That the actions of trade unions are very largely of this type is a fact insufficiently appreciated by the middle-class public. The elaborate system of piece-rate lists which has been evolved in the Lancashire cotton industry is primarily designed to secure the same wage for workers of equal efficiency in all mills, irrespective of the degree to which the machinery is antiquated or up to date. This result is wholly to the good: not only does it secure "fairness" for the worker, it stimulates the employer wonderfully to efficiency. The same result could never be secured so effectively by the free play of competition. But this tendency, which is easily the predominant element in the trade union regulations of the cotton trade, is at least an important element in the policy of "The Common Rule" of all trade unions, though it may often be mixed up with the more questionable tendency to eliminate differences of pay for differences of natural ability, and the unquestionably bad tendency to discourage output. As between different occupations, the insistence of a trade union that wages must be leveled up towards the wages obtaining in similar trades acts again as a far more powerful force than competition.
But the actions of trade unions are by no means wholly of this type. They often serve rather to secure still higher wages for workers who, comparatively speaking, are already highly paid. It makes little difference whether this effect is secured directly by wage demands, or indirectly by restricting the right of the entry to the trade. In either case the consequences are the same, and there should be no ambiguity as to their nature. They are certainly bad for the community, certainly bad for the other workers of the grade, almost certainly bad for the workers of the grade regarded as a whole. The higher wages must raise the money costs of production, and result, sooner or later, in fewer workpeople being employed in that occupation; larger numbers must accordingly seek employment elsewhere; and this cannot but depress the wage rates of less strongly organized trades. Thus the effect is twofold: a larger proportion of workpeople will be employed in badly paid occupations; and the wages there will be lessened.
The power of a strong trade union to secure wage advances of this type is considerable, but it must not be exaggerated. Trade unions employ as a matter of course devices which, in the case of trusts, we regard as the extremest weapons of monopoly. To say, "If you buy from anyone except us, you must not buy at a lower price than ours," which Messrs. J. & P. Coats are represented as having done, is analogous to insisting that if non-unionists are employed, it shall be at the trade union rate, as every trade union very properly insists. To say, "You must buy only from us," the method of the boycott, as it is called, is analogous to the very common refusal to work with non-unionists at all. But in one important respect the tactical position of a trade union is weaker than that of an ordinary combination. It has usually got a buyers' combination up against it, in the shape of an association of employers. The latter will be governed in their attitude towards the workpeople's demands, not only by immediate expediency, but also by their own sense of "what should be"; and they will usually resist demands for wages greatly in excess of those obtaining in comparable trades.
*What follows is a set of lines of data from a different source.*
import Summits.QuantumFields.YangMills.Theorems.AllWindowsColdBoxBoxHighLineSmearedFPOperator
import Literature.MathematicalPhysics.KineticTheory.HardSphereEulerProofs

/-!
# T-S5.4x «Pauli chart flattening» — the orbit measure `⊗_{x ∈ I} σ(A_x)dA_x` on `I → ℝ³` as a density against flat Lebesgue
# measure on `I × Fin 3 → ℝ` through w2's `vecToField`

Untabled glue brick of step (1b)/(1c) (planner ym-idea-2 g17, `STUB-PLAN-S5U5-STEP1c.md` §1, the dictionary line «`ι := ↥(interiorSites H) × Fin 3`,
`v := A` flattened (w2's `vecToField`)») for the XL comparison stubs S5 (LINE-19 ⟨stmt-QuantumFields-24004⟩/⟨24335⟩) and U5 (LINE-20 ⟨24336⟩).
After ✓T-S5.4b `orbitAveragePauli` (w3) the orbit normaliser is an integral against `Measure.pi (fun _ : ↥(interiorSites H) => sigmaMeasure)` on
`↥(interiorSites H) → EuclideanSpace ℝ (Fin 3)`, while the Gaussian bricks (✓4a, 4k, ✓4w `GaussianChartWick`, w2's `fpOperator`) live on flat Lebesgue
measure on `↥(interiorSites H) × Fin 3 → ℝ`.  This file is the measure-theoretic bridge:

* `measurePreserving_curry` — currying `(ι × κ → ℝ) ≃ᵐ (ι → κ → ℝ)` preserves Lebesgue measure (any finite `ι`, `κ`; `Measure.pi_eq_generateFrom`
  on boxes of boxes);
* `measurePreserving_vecToField` — w2's `vecToField H : (↥I × Fin 3 → ℝ) → (↥I → EuclideanSpace ℝ (Fin 3))` preserves Lebesgue measure
  (currying + Mathlib's `PiLp.volume_preserving_toLp` coordinatewise), and `exists_measurableEquiv_vecToField` (it is a measurable equivalence, so
  integrals transfer for EVERY integrand: `integral_comp_vecToField`);
* `sigmaMeasure_eq_withDensity_indicator`, **`pi_sigmaMeasure_eq_withDensity`** — `⊗_x σ = (⊗_x d³A_x).withDensity (∏_x 1_{|A_x|<π} σ_{SU(2)}(|A_x|))`
  (the tree's ✓`KineticTheory.pi_withDensity_eq`);
* **`integral_pi_sigmaMeasure_eq_integral_flat`** — for every `G`,
  `∫ G d(⊗_x σ) = ∫_{↥I × Fin 3 → ℝ} (∏_x 1_{|A_x|<π} σ_{SU(2)}(|A_x|)) · G(A) dv`, `A = vecToField H v`.

Tree (✓…SmearedFPOperator, ✓B10Eq18SigmaSU2Haar, ✓KineticTheory.HardSphereEulerProofs for `pi_withDensity_eq`) + Mathlib; no definitions.
HONEST LABEL: glue of step (1b)/(1c); T-S5.4 proper, S5, U5, ⟨24004⟩ ⟨24335⟩ ⟨24336⟩ remain OPEN; no summit is proved; the Yang–Mills mass gap is NOT
proved by this file.  Seat ym-line-sfw-p2 g77 (LEAD, cell ym-idea-1).
-/

set_option autoImplicit false

noncomputable section

open MeasureTheory Set Finset
open scoped ENNReal
open Literature.MathematicalPhysics.QuantumFieldTheory.Balaban1983to89.B10Eq18SigmaSU2Haar (sigmaMeasure isProbabilityMeasure_sigmaMeasure)
open Literature.MathematicalPhysics.QuantumFieldTheory.Balaban1983to89.B10Eq22Rescaling (sigmaSU2)

namespace Summit.QuantumFields.YangMills.Theorems.AllWindowsColdBoxBoxHighLine

namespace PauliChartFlattening

/-! ## Currying preserves Lebesgue measure -/

/-- **Currying preserves Lebesgue measure**: `(ι × κ → ℝ) ≃ᵐ (ι → κ → ℝ)` maps `volume` to `volume` (finite `ι`, `κ`). -/
theorem measurePreserving_curry (ι κ : Type*) [Fintype ι] [Fintype κ] :
    MeasurePreserving (MeasurableEquiv.curry ι κ ℝ) (volume : Measure (ι × κ → ℝ)) (volume : Measure (ι → κ → ℝ)) := by
  classical
  refine ⟨(MeasurableEquiv.curry ι κ ℝ).measurable, ?_⟩
  rw [show (volume : Measure (ι → κ → ℝ)) = Measure.pi fun _ : ι => (volume : Measure (κ → ℝ)) from volume_pi]
  symm
  refine Measure.pi_eq_generateFrom (C := fun _ : ι => Set.pi univ '' Set.pi univ fun _ : κ => {t : Set ℝ | MeasurableSet t})
    (fun _ => generateFrom_pi) (fun _ => isPiSystem_pi) (fun _ => ?_) fun s hs => ?_
  · rw [show (volume : Measure (κ → ℝ)) = Measure.pi fun _ : κ => (volume : Measure ℝ) from volume_pi]
    exact Measure.FiniteSpanningSetsIn.pi fun _ => (volume : Measure ℝ).toFiniteSpanningSetsIn
  · -- each `s i` is a box `pi univ (t i)` with measurable sides
    choose t ht hts using fun i => (Set.mem_image _ _ _).1 (hs i)
    have htm : ∀ i k, MeasurableSet (t i k) := fun i k => by
      have := ht i; rw [Set.mem_univ_pi] at this; exact this k
    have hsm : ∀ i, MeasurableSet (s i) := fun i => by rw [← hts i]; exact MeasurableSet.univ_pi (htm i)
    rw [Measure.map_apply (MeasurableEquiv.curry ι κ ℝ).measurable (MeasurableSet.univ_pi hsm)]
    have hpre : (MeasurableEquiv.curry ι κ ℝ) ⁻¹' Set.pi univ s = Set.pi univ fun p : ι × κ => t p.1 p.2 := by
      ext v
      simp only [Set.mem_preimage, Set.mem_univ_pi, Prod.forall]
      refine ⟨fun h i k => ?_, fun h i => ?_⟩
      · have hi := h i
        rw [← hts i, Set.mem_univ_pi] at hi
        exact hi k
      · rw [← hts i, Set.mem_univ_pi]
        exact fun k => h i k
    rw [hpre, volume_pi_pi, Fintype.prod_prod_type]
    refine Finset.prod_congr rfl fun i _ => ?_
    rw [← hts i, volume_pi_pi]

/-! ## `vecToField` preserves Lebesgue measure -/

/-- `vecToField H` is (coordinatewise `toLp`) ∘ (currying). -/
theorem vecToField_eq_comp (H : ℕ) :
    vecToField H = (fun (a : ↥(interiorSites H) → Fin 3 → ℝ) (y : ↥(interiorSites H)) => WithLp.toLp 2 (a y)) ∘
      (MeasurableEquiv.curry (↥(interiorSites H)) (Fin 3) ℝ) := by
  funext v y
  rfl

/-- **`vecToField H` preserves Lebesgue measure** (`volume` on `↥I × Fin 3 → ℝ` ↦ `volume = ⊗_x d³A_x` on `↥I → EuclideanSpace ℝ (Fin 3)`). -/
theorem measurePreserving_vecToField (H : ℕ) :
    MeasurePreserving (vecToField H) (volume : Measure (↥(interiorSites H) × Fin 3 → ℝ))
      (volume : Measure (↥(interiorSites H) → EuclideanSpace ℝ (Fin 3))) := by
  rw [vecToField_eq_comp]
  exact (volume_preserving_pi fun _ : ↥(interiorSites H) => PiLp.volume_preserving_toLp (Fin 3)).comp
    (measurePreserving_curry _ _)

/-- `vecToField H` is a measurable equivalence (currying, then `toLp` in each coordinate). -/
theorem exists_measurableEquiv_vecToField (H : ℕ) :
    ∃ e : (↥(interiorSites H) × Fin 3 → ℝ) ≃ᵐ (↥(interiorSites H) → EuclideanSpace ℝ (Fin 3)), ⇑e = vecToField H :=
  ⟨(MeasurableEquiv.curry (↥(interiorSites H)) (Fin 3) ℝ).trans
      (MeasurableEquiv.piCongrRight fun _ => MeasurableEquiv.toLp 2 (Fin 3 → ℝ)),
    by funext v y; rfl⟩

/-- **Change of variables through `vecToField`** (every integrand): `∫ g(A) d(⊗_x d³A_x) = ∫ g(vecToField H v) dv`. -/
theorem integral_comp_vecToField (H : ℕ) (g : (↥(interiorSites H) → EuclideanSpace ℝ (Fin 3)) → ℝ) :
    ∫ v : ↥(interiorSites H) × Fin 3 → ℝ, g (vecToField H v) = ∫ A : ↥(interiorSites H) → EuclideanSpace ℝ (Fin 3), g A := by
  obtain ⟨e, he⟩ := exists_measurableEquiv_vecToField H
  have hmp : MeasurePreserving e (volume : Measure (↥(interiorSites H) × Fin 3 → ℝ))
      (volume : Measure (↥(interiorSites H) → EuclideanSpace ℝ (Fin 3))) := by
    rw [show (e : (↥(interiorSites H) × Fin 3 → ℝ) → (↥(interiorSites H) → EuclideanSpace ℝ (Fin 3))) = vecToField H from he]
    exact measurePreserving_vecToField H
  rw [← he]
  exact hmp.integral_comp' g

/-! ## `⊗_x σ(A_x)dA_x` as a density against `⊗_x d³A_x` -/

/-- `σ(A)dA = d³A.withDensity(1_{|A|<π} σ_{SU(2)}(|A|))`. -/
theorem sigmaMeasure_eq_withDensity_indicator :
    sigmaMeasure = (volume : Measure (EuclideanSpace ℝ (Fin 3))).withDensity
      ((Metric.ball (0 : EuclideanSpace ℝ (Fin 3)) Real.pi).indicator fun A => ENNReal.ofReal (sigmaSU2 ‖A‖)) := by
  rw [sigmaMeasure, withDensity_indicator Metric.isOpen_ball.measurableSet]

/-- The product density `∏_x 1_{|A_x|<π} σ_{SU(2)}(|A_x|)` (as `ℝ≥0∞`). -/
theorem measurable_prod_indicator_sigma (H : ℕ) :
    Measurable fun A : ↥(interiorSites H) → EuclideanSpace ℝ (Fin 3) =>
      ∏ x, (Metric.ball (0 : EuclideanSpace ℝ (Fin 3)) Real.pi).indicator (fun a => ENNReal.ofReal (sigmaSU2 ‖a‖)) (A x) := by
  refine Finset.measurable_prod _ fun x _ => ?_
  exact ((Literature.MathematicalPhysics.QuantumFieldTheory.Balaban1983to89.B10Eq18SigmaSU2Haar.measurable_sigmaSU2_norm.ennreal_ofReal).indicator
    Metric.isOpen_ball.measurableSet).comp (measurable_pi_apply x)

/-- **`⊗_x σ(A_x)dA_x = (⊗_x d³A_x).withDensity (∏_x 1_{|A_x|<π} σ_{SU(2)}(|A_x|))`**. -/
theorem pi_sigmaMeasure_eq_withDensity (H : ℕ) :
    Measure.pi (fun _ : ↥(interiorSites H) => sigmaMeasure) =
      (volume : Measure (↥(interiorSites H) → EuclideanSpace ℝ (Fin 3))).withDensity fun A =>
        ∏ x, (Metric.ball (0 : EuclideanSpace ℝ (Fin 3)) Real.pi).indicator (fun a => ENNReal.ofReal (sigmaSU2 ‖a‖)) (A x) := by
  have hσ : ∀ _x : ↥(interiorSites H), SigmaFinite ((volume : Measure (EuclideanSpace ℝ (Fin 3))).withDensity
      ((Metric.ball (0 : EuclideanSpace ℝ (Fin 3)) Real.pi).indicator fun A => ENNReal.ofReal (sigmaSU2 ‖A‖))) := fun _ => by
    rw [← sigmaMeasure_eq_withDensity_indicator]
    haveI := isProbabilityMeasure_sigmaMeasure
    infer_instance
  rw [sigmaMeasure_eq_withDensity_indicator, volume_pi]
  exact Literature.MathematicalPhysics.KineticTheory.pi_withDensity_eq (fun _ => volume)
    (fun _ => (Literature.MathematicalPhysics.QuantumFieldTheory.Balaban1983to89.B10Eq18SigmaSU2Haar.measurable_sigmaSU2_norm.ennreal_ofReal).indicator
      Metric.isOpen_ball.measurableSet) hσ

/-- The real product density: `(∏_x 1_{ball} ofReal σ)ₜₒReal = ∏_x 1_{ball} σ`. -/
theorem toReal_prod_indicator_sigma (H : ℕ) (A : ↥(interiorSites H) → EuclideanSpace ℝ (Fin 3)) :
    (∏ x, (Metric.ball (0 : EuclideanSpace ℝ (Fin 3)) Real.pi).indicator (fun a => ENNReal.ofReal (sigmaSU2 ‖a‖)) (A x)).toReal =
      ∏ x, (Metric.ball (0 : EuclideanSpace ℝ (Fin 3)) Real.pi).indicator (fun a => sigmaSU2 ‖a‖) (A x) := by
  rw [ENNReal.toReal_prod]
  refine Finset.prod_congr rfl fun x _ => ?_
  by_cases hx : A x ∈ Metric.ball (0 : EuclideanSpace ℝ (Fin 3)) Real.pi
  · rw [Set.indicator_of_mem hx, Set.indicator_of_mem hx, ENNReal.toReal_ofReal]
    have hπ : ‖A x‖ < Real.pi := by simpa using hx
    exact (Literature.MathematicalPhysics.QuantumFieldTheory.Balaban1983to89.B10Eq22Rescaling.sigmaSU2_pos (norm_nonneg _) hπ).le
  · rw [Set.indicator_of_notMem hx, Set.indicator_of_notMem hx, ENNReal.toReal_zero]

end PauliChartFlattening

open PauliChartFlattening

/-- **THE ORBIT MEASURE IN THE FLAT CHART** (every integrand `G`): with `A = vecToField H v`,
`∫ G d(⊗_{x∈I} σ(A_x)dA_x) = ∫_{↥I × Fin 3 → ℝ} (∏_x 1_{|A_x|<π} σ_{SU(2)}(|A_x|)) · G(A) dv`. -/
theorem integral_pi_sigmaMeasure_eq_integral_flat (H : ℕ) (G : (↥(interiorSites H) → EuclideanSpace ℝ (Fin 3)) → ℝ) :
    ∫ A, G A ∂(Measure.pi fun _ : ↥(interiorSites H) => sigmaMeasure) =
      ∫ v : ↥(interiorSites H) × Fin 3 → ℝ,
        (∏ x, (Metric.ball (0 : EuclideanSpace ℝ (Fin 3)) Real.pi).indicator (fun a => sigmaSU2 ‖a‖) (vecToField H v x)) *
          G (vecToField H v) := by
  rw [pi_sigmaMeasure_eq_withDensity,
    integral_withDensity_eq_integral_toReal_smul (measurable_prod_indicator_sigma H)
      (Filter.Eventually.of_forall fun A => ENNReal.prod_lt_top fun x _ => by
        by_cases hx : A x ∈ Metric.ball (0 : EuclideanSpace ℝ (Fin 3)) Real.pi
        · rw [Set.indicator_of_mem hx]; exact ENNReal.ofReal_lt_top
        · rw [Set.indicator_of_notMem hx]; exact ENNReal.zero_lt_top),
    ← integral_comp_vecToField H]
  refine integral_congr_ae (Filter.Eventually.of_forall fun v => ?_)
  simp only [toReal_prod_indicator_sigma, smul_eq_mul]

end Summit.QuantumFields.YangMills.Theorems.AllWindowsColdBoxBoxHighLine

end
In this way, the tendency for workers of the same efficiency to receive the same real wages in all employments is far stronger than might at first sight appear.
If we had to rely for this result upon trade unions alone, it would be highly problematical. For here a psychological curiosity emerges, which, familiar and intelligible as it is, is none the less a curiosity. So far from still higher wages for well-paid workpeople being regarded in the world of manual labor as detrimental to the interests of other workpeople, it has become almost a point of honor to believe the contrary. A wage dispute in a particular trade is conceived as an engagement in a far-flung battle between Capital and Labor, in which success at any part of the line will facilitate the victory of the whole army. This conception contains a measure of truth, as regards immediate and purely temporary effects; though, even here, it is made to seem unduly plausible by the recurrence of trade cycles, which cause wages at any time to move in the same direction all along the line. But, if the foregoing analysis has been appreciated, the essential falsity of this notion should be evident. It is an illusion, which should receive no endorsement, either tacit or express, in any work on economics. The general wage level of a country cannot be regarded (except temporarily, and within narrow limits) as a function of the efficiency of labor organization; it depends on the far deeper economic facts set out in §3 above.
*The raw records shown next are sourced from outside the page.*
omit [NeZero Lf] in
/-- **Weighted one-volume size**: if `Σ_G((ω,k),σ) = w·X` with `w ≠ 0` and `G` has a diagonal two-leg kernel, `‖X‖ ≤ ‖w‖⁻¹·2ε·Σ_y ‖R_G(o;y)‖`.
[cite: BenfattoGiulianiMastropietro2006, §2.1 (2.5)] -/
theorem norm_le_of_weightedDualRows {β : ℝ} (hβ : 0 < β) (G : HubbardGrassmann Lc M) (n : MatsubaraIdx M) (σ : Fin 2)
    (hdiag : ∀ k k' : FreqMomentum Lc M, k' ≠ k → kernel ℂ G 2 ![((k, σ), 0), ((k', σ), 1)] = 0)
    (o : SpaceTimeIdx Lc M) (k : TorusSite 2 Lc) {w X : ℂ} (hw : w ≠ 0) (hX : selfEnergy Lc M β G (n, k) σ = w * X) :
    ‖X‖ ≤ ‖w‖⁻¹ * (2 * imagTimeWeight β M * ∑ y : TorusSite 2 Lc,
      ‖∑ t₁ : ImagTimeIdx M,
          sectorisedKernel Lc M β (trivialMultiplier Lc M) G 2 (![((0, σ), 0), ((0, σ), 1)] : Fin 2 → SectorLeg 1) ![o, (t₁, o.2 + y)] *
            Complex.exp (((matsubaraFreq β M n * (imagTime β M o.1 - imagTime β M t₁) : ℝ) : ℂ) * I)‖) := by
  have h := norm_selfEnergy_le_dualRows hβ G n σ (rows_baseIndependent_of_diagonal hβ.ne' G n σ hdiag) o k
  rw [hX, norm_mul] at h
  have hw' : 0 < ‖w‖ := norm_pos_iff.2 hw
  calc ‖X‖ = ‖w‖⁻¹ * (‖w‖ * ‖X‖) := by field_simp
    _ ≤ _ := mul_le_mul_of_nonneg_left h (inv_nonneg.2 hw'.le)

end Weighted

end Summit.HubbardSuperconductivity.HubbardSuperconductivity.Theorems.TwoVolumeDefect

/-! ## §2 The stub text from weighted dual rows at the common frame -/

namespace Summit.HubbardSuperconductivity.HubbardSuperconductivity.Theorems.TwoPointAssembly

set_option linter.dupNamespace false -- summit = problem name (single-conjunct summit), D-0017

open Finset Filter Topology Complex Literature.MathematicalPhysics.QuantumLattice Literature.Probability.LatticeModels GrassmannAlgebra
open Summit.HubbardSuperconductivity.HubbardSuperconductivity.Theorems.KLRegimeSplit
open Summit.HubbardSuperconductivity.HubbardSuperconductivity.Theorems.KLProgrammeLegKernels
open Summit.HubbardSuperconductivity.HubbardSuperconductivity.Theorems.TwoVolumeDefect

/-- **THE STUB TEXT OF «cauchy v8-F2» FROM WEIGHTED (DRESSED) DUAL ROWS AT THE COMMON FRAME — NOTHING ELSE.**  See the module docstring for the
hypothesis; the weight `w k` (`‖w k‖ ≥ w₀ > 0`, one `w₀` per Matsubara integer) divides out of the linear read-out; the unit partition function and the
own-frame passage are the tree's. [cite: BenfattoGiulianiMastropietro2006, §2.4 (2.38) and §2.9 (4.15)] -/
theorem framedNestedFlowTextV17F2_of_commonFrameWeightedDualRows
    (hW : ∀ (G : GeoConsts) (P : SplitConsts) (Q : EngConsts) (R : RenConsts), G.WF → P.WF → Q.WF → R.WF →
      ∃ c₅ : ℝ, 0 < c₅ ∧ ∀ c : ℝ, 0 < c → c ≤ c₅ → ∃ U₀ : ℝ, 0 < U₀ ∧
        ∀ μ ∈ klWindowC, ∀ U : ℝ, 0 < U → U ≤ U₀ → ∀ β : ℝ, klBetaMin ≤ β → β ≤ Real.exp (c / U ^ 2) →
          ∀ K : TrigPolyC4v, klPredsV17F2.frameOK R U (nScales β) μ K →
            ∀ (Lstar : ℕ) (Mstar : ℕ → ℕ), TowerP klPredsV17F2 G P Q R β U μ K Lstar Mstar →
              ∀ n : ℤ, ∃ L₀ : ℕ, ∃ δ : ℕ → ℝ, ∃ B w₀ : ℝ, 0 < w₀ ∧ Tendsto δ atTop (𝓝 0) ∧
                ∀ (L : ℕ) [NeZero L], L₀ ≤ L → ∀ (L'' : ℕ) [NeZero L''] (b : ℕ), L'' = b * L → ∃ M₀ : ℕ, ∀ (M : ℕ) [NeZero M], M₀ ≤ M →
                  ∃ (Gc : HubbardGrassmann L M) (Gf : HubbardGrassmann L'' M) (w : TorusSite 2 L → ℂ)
                    (oc : SpaceTimeIdx L M) (of : SpaceTimeIdx L'' M),
                    (∀ k k' : FreqMomentum L M, k' ≠ k → kernel ℂ Gc 2 ![((k, 0), 0), ((k', 0), 1)] = 0) ∧
                    (∀ k k' : FreqMomentum L'' M, k' ≠ k → kernel ℂ Gf 2 ![((k, 0), 0), ((k', 0), 1)] = 0) ∧
                    ∀ ω : MatsubaraIdx M, matsubaraInt M ω = n →
                      (∀ k : TorusSite 2 L, w₀ ≤ ‖w k‖ ∧
                        selfEnergy L M β Gc (ω, k) 0 =
                          w k * klSelfEnergy L M β U μ (klFlowFrameU L M β U μ (nScales β + 1)) klE0 (nScales β + 1) (ω, k) 0) ∧
                      (∀ (k : TorusSite 2 L) (k'' : TorusSite 2 L''), latticeMomentum L'' k'' = latticeMomentum L k →
                        selfEnergy L'' M β Gf (ω, k'') 0 =
                          w k * klSelfEnergy L'' M β U μ (klFlowFrameU L M β U μ (nScales β + 1)) klE0 (nScales β + 1) (ω, k'') 0) ∧
                      2 * imagTimeWeight β M *
                        ((∑ ybar : TorusSite 2 L,
                            ‖(∑ t₁ : ImagTimeIdx M,
                                sectorisedKernel L M β (trivialMultiplier L M) Gc 2 (![((0, 0), 0), ((0, 0), 1)] : Fin 2 → SectorLeg 1)
                                    ![oc, (t₁, oc.2 + ybar)] *
                                  Complex.exp (((matsubaraFreq β M ω * (imagTime β M oc.1 - imagTime β M t₁) : ℝ) : ℂ) * I)) -
                              (∑ t₁ : ImagTimeIdx M,
                                sectorisedKernel L'' M β (trivialMultiplier L'' M) Gf 2 (![((0, 0), 0), ((0, 0), 1)] : Fin 2 → SectorLeg 1)
                                    ![of, (t₁, of.2 + Torus.proj L'' (Torus.cRep ybar))] *
                                  Complex.exp (((matsubaraFreq β M ω * (imagTime β M of.1 - imagTime β M t₁) : ℝ) : ℂ) * I))‖) +
                          ∑ y ∈ univ.filter (fun y : TorusSite 2 L'' => Torus.proj L'' (Torus.cRep (fun i => (((y i).val : ℕ) : ZMod L))) ≠ y),
                            ‖∑ t₁ : ImagTimeIdx M,
                                sectorisedKernel L'' M β (trivialMultiplier L'' M) Gf 2 (![((0, 0), 0), ((0, 0), 1)] : Fin 2 → SectorLeg 1)
                                    ![of, (t₁, of.2 + y)] *
                                  Complex.exp (((matsubaraFreq β M ω * (imagTime β M of.1 - imagTime β M t₁) : ℝ) : ℂ) * I)‖) ≤ δ L ∧
                      2 * imagTimeWeight β M * ∑ y : TorusSite 2 L,
                        ‖∑ t₁ : ImagTimeIdx M,
                            sectorisedKernel L M β (trivialMultiplier L M) Gc 2 (![((0, 0), 0), ((0, 0), 1)] : Fin 2 → SectorLeg 1)
                                ![oc, (t₁, oc.2 + y)] *
                              Complex.exp (((matsubaraFreq β M ω * (imagTime β M oc.1 - imagTime β M t₁) : ℝ) : ℂ) * I)‖ ≤ B) :
    ∀ (G : GeoConsts) (P : SplitConsts) (Q : EngConsts) (R : RenConsts), G.WF → P.WF → Q.WF → R.WF →
      ∃ c₅ : ℝ, 0 < c₅ ∧ ∀ c : ℝ, 0 < c → c ≤ c₅ → ∃ U₀ : ℝ, 0 < U₀ ∧
        ∀ μ ∈ klWindowC, ∀ U : ℝ, 0 < U → U ≤ U₀ → ∀ β : ℝ, klBetaMin ≤ β → β ≤ Real.exp (c / U ^ 2) →
          ∀ K : TrigPolyC4v, klPredsV17F2.frameOK R U (nScales β) μ K →
            ∀ (Lstar : ℕ) (Mstar : ℕ → ℕ), TowerP klPredsV17F2 G P Q R β U μ K Lstar Mstar →
              ∀ n : ℤ, ∃ L₀ : ℕ, ∃ ρ : ℕ → ℝ, Tendsto ρ atTop (𝓝 0) ∧
                ∀ (L : ℕ) [NeZero L], L₀ ≤ L → ∀ (L'' : ℕ) [NeZero L''], L ∣ L'' → ∃ M₀ : ℕ, ∀ (M : ℕ) [NeZero M], M₀ ≤ M →
                  ∀ (ω : MatsubaraIdx M), matsubaraInt M ω = n → ∀ (k : TorusSite 2 L) (k'' : TorusSite 2 L''),
                    latticeMomentum L'' k'' = latticeMomentum L k →
                      ‖klSelfEnergy L M β U μ (klFlowFrameU L M β U μ (nScales β + 1)) klE0 (nScales β + 1) (ω, k) 0 -
                          klSelfEnergy L'' M β U μ (klFlowFrameU L'' M β U μ (nScales β + 1)) klE0 (nScales β + 1) (ω, k'') 0‖ ≤ ρ L := by
  refine framedNestedFlowTextV17F2_of_commonFrame_bounded ?_
  intro G P Q R hG hP hQ hR
  obtain ⟨c₅, hc₅, hc⟩ := hW G P Q R hG hP hQ hR
  refine ⟨c₅, hc₅, fun c hc0 hcc => ?_⟩
  obtain ⟨U₀, hU₀, hU⟩ := hc c hc0 hcc
  refine ⟨U₀, hU₀, fun μ hμ U hU0 hUU β hβmin hβmax K hK Lstar Mstar hT n => ?_⟩
  have hβ : 0 < β := pos_of_klBetaMin_le hβmin
  obtain ⟨L₀, δ, B, w₀, hw₀, hδ, hWn⟩ := hU μ hμ U hU0 hUU β hβmin hβmax K hK Lstar Mstar hT n
  refine ⟨max L₀ 3, fun L => w₀⁻¹ * δ L, w₀⁻¹ * B, by simpa using hδ.const_mul w₀⁻¹, fun L _ hL L'' _ hdvd => ?_⟩
  obtain ⟨b, hb⟩ := hdvd
  have hb' : L'' = b * L := by rw [hb, mul_comm]
  have hL₀ : L₀ ≤ L := (le_max_left _ _).trans hL
  have hL3 : 3 ≤ L := (le_max_right _ _).trans hL
  have hL'' : 3 ≤ L'' := hL3.trans (Nat.le_of_dvd (Nat.pos_of_ne_zero (NeZero.ne L'')) ⟨b, hb⟩)
  obtain ⟨M₀, hM₀⟩ := hWn L hL₀ L'' b hb'
  obtain ⟨M₁, hM₁⟩ := isUnit_effPartitionFn_lastScale_eventually (L := L'') hβ U μ hL''
  refine ⟨max M₀ M₁, fun M _ hM ω hω k k'' hk => ?_⟩
  have hMM₀ : M₀ ≤ M := (le_max_left _ _).trans hM
  have hMM₁ : M₁ ≤ M := (le_max_right _ _).trans hM
  obtain ⟨Gc, Gf, w, oc, of, hdc, hdf, hlab⟩ := hM₀ M hMM₀
  obtain ⟨hwc, hwf, hdef, hB⟩ := hlab ω hω
  have hwk : w₀ ≤ ‖w k‖ := (hwc k).1
  have hwk0 : w k ≠ 0 := fun h => by rw [h, norm_zero] at hwk; exact absurd hwk (not_le.2 hw₀)
  have hinv : ‖w k‖⁻¹ ≤ w₀⁻¹ := by
    rw [inv_le_inv₀ (norm_pos_iff.2 hwk0) hw₀]; exact hwk
  have hε : 0 ≤ 2 * imagTimeWeight β M := by have := imagTimeWeight_nonneg hβ.le M; positivity
  refine ⟨hM₁ M hMM₁ _, ?_, ?_⟩
  · -- leg (i): the weighted dual read-out at the common frame
    have hi := norm_sub_le_of_weightedDualDefect hb' hβ Gc Gf ω 0 hdc hdf oc of hk hwk0 (hwc k).2 (hwf k k'' hk)
    refine hi.trans ?_
    have hdef0 : 0 ≤ δ L := le_trans (mul_nonneg hε (add_nonneg (sum_nonneg fun _ _ => norm_nonneg _)
      (sum_nonneg fun _ _ => norm_nonneg _))) hdef
    calc _ ≤ ‖w k‖⁻¹ * δ L := mul_le_mul_of_nonneg_left hdef (inv_nonneg.2 (norm_nonneg _))
      _ ≤ w₀⁻¹ * δ L := mul_le_mul_of_nonneg_right hinv hdef0
  · -- the one-volume bound
    have hi := norm_le_of_weightedDualRows hβ Gc ω 0 hdc oc k hwk0 (hwc k).2
    refine hi.trans ?_
    have hB0 : 0 ≤ B := le_trans (mul_nonneg hε (sum_nonneg fun _ _ => norm_nonneg _)) hB
    calc _ ≤ ‖w k‖⁻¹ * B := mul_le_mul_of_nonneg_left hB (inv_nonneg.2 (norm_nonneg _))
      _ ≤ w₀⁻¹ * B := mul_le_mul_of_nonneg_right hinv hB0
Let us now try to summarize the conclusions of this section. There is a tendency towards a uniformity of real wages for workers of the same grade and of the same efficiency. This tendency is not due to competition alone. It is helped by many acts of a collective kind, arising from a sense of "what should be"; it is obstructed by other acts of a like kind, where the sense of "what should be" is based on imperfect understanding. The more people act in accordance with "what should be," and the better their understanding, the more will this tendency approximate to an accurate economic law.
§8. Women's Wages. The wages of women represent a problem of great public interest, upon which the principles laid down in this chapter have a most important bearing, and which in its turn serves to illustrate these principles further. It has been suggested that male and female labor can be regarded as a strong case of Joint Supply, and the suggestion is not merely facetious. The essential point, that the proportions of available male and female labor are fairly constant (not that they may not alter with time and circumstances, but that they are essentially independent of the conditions of demand) holds true not only of a country as a whole, but hardly less of a particular district. If men and women are to be regarded as separate grades, they are grades between which immobility is complete. Now men and women differ in many ways which affect both the demand for and the supply of their services. On the one hand, far fewer women wish to enter business employments of any kind, as women have plenty of work that must be done at home. On the other hand, though women can do many kinds of work as well as or better than men, it so happens that for much the greater number of services, which are in large demand in the business world, men are the more efficient. Incidentally, it happens that many occupations which women might do as well as men are closed to them by exclusive regulations. The resultant of these forces is that men and women are for the most part employed in different occupations, and the scale of payment in women's occupations is far lower than that in men's. Of this last fact singularly small complaint is made.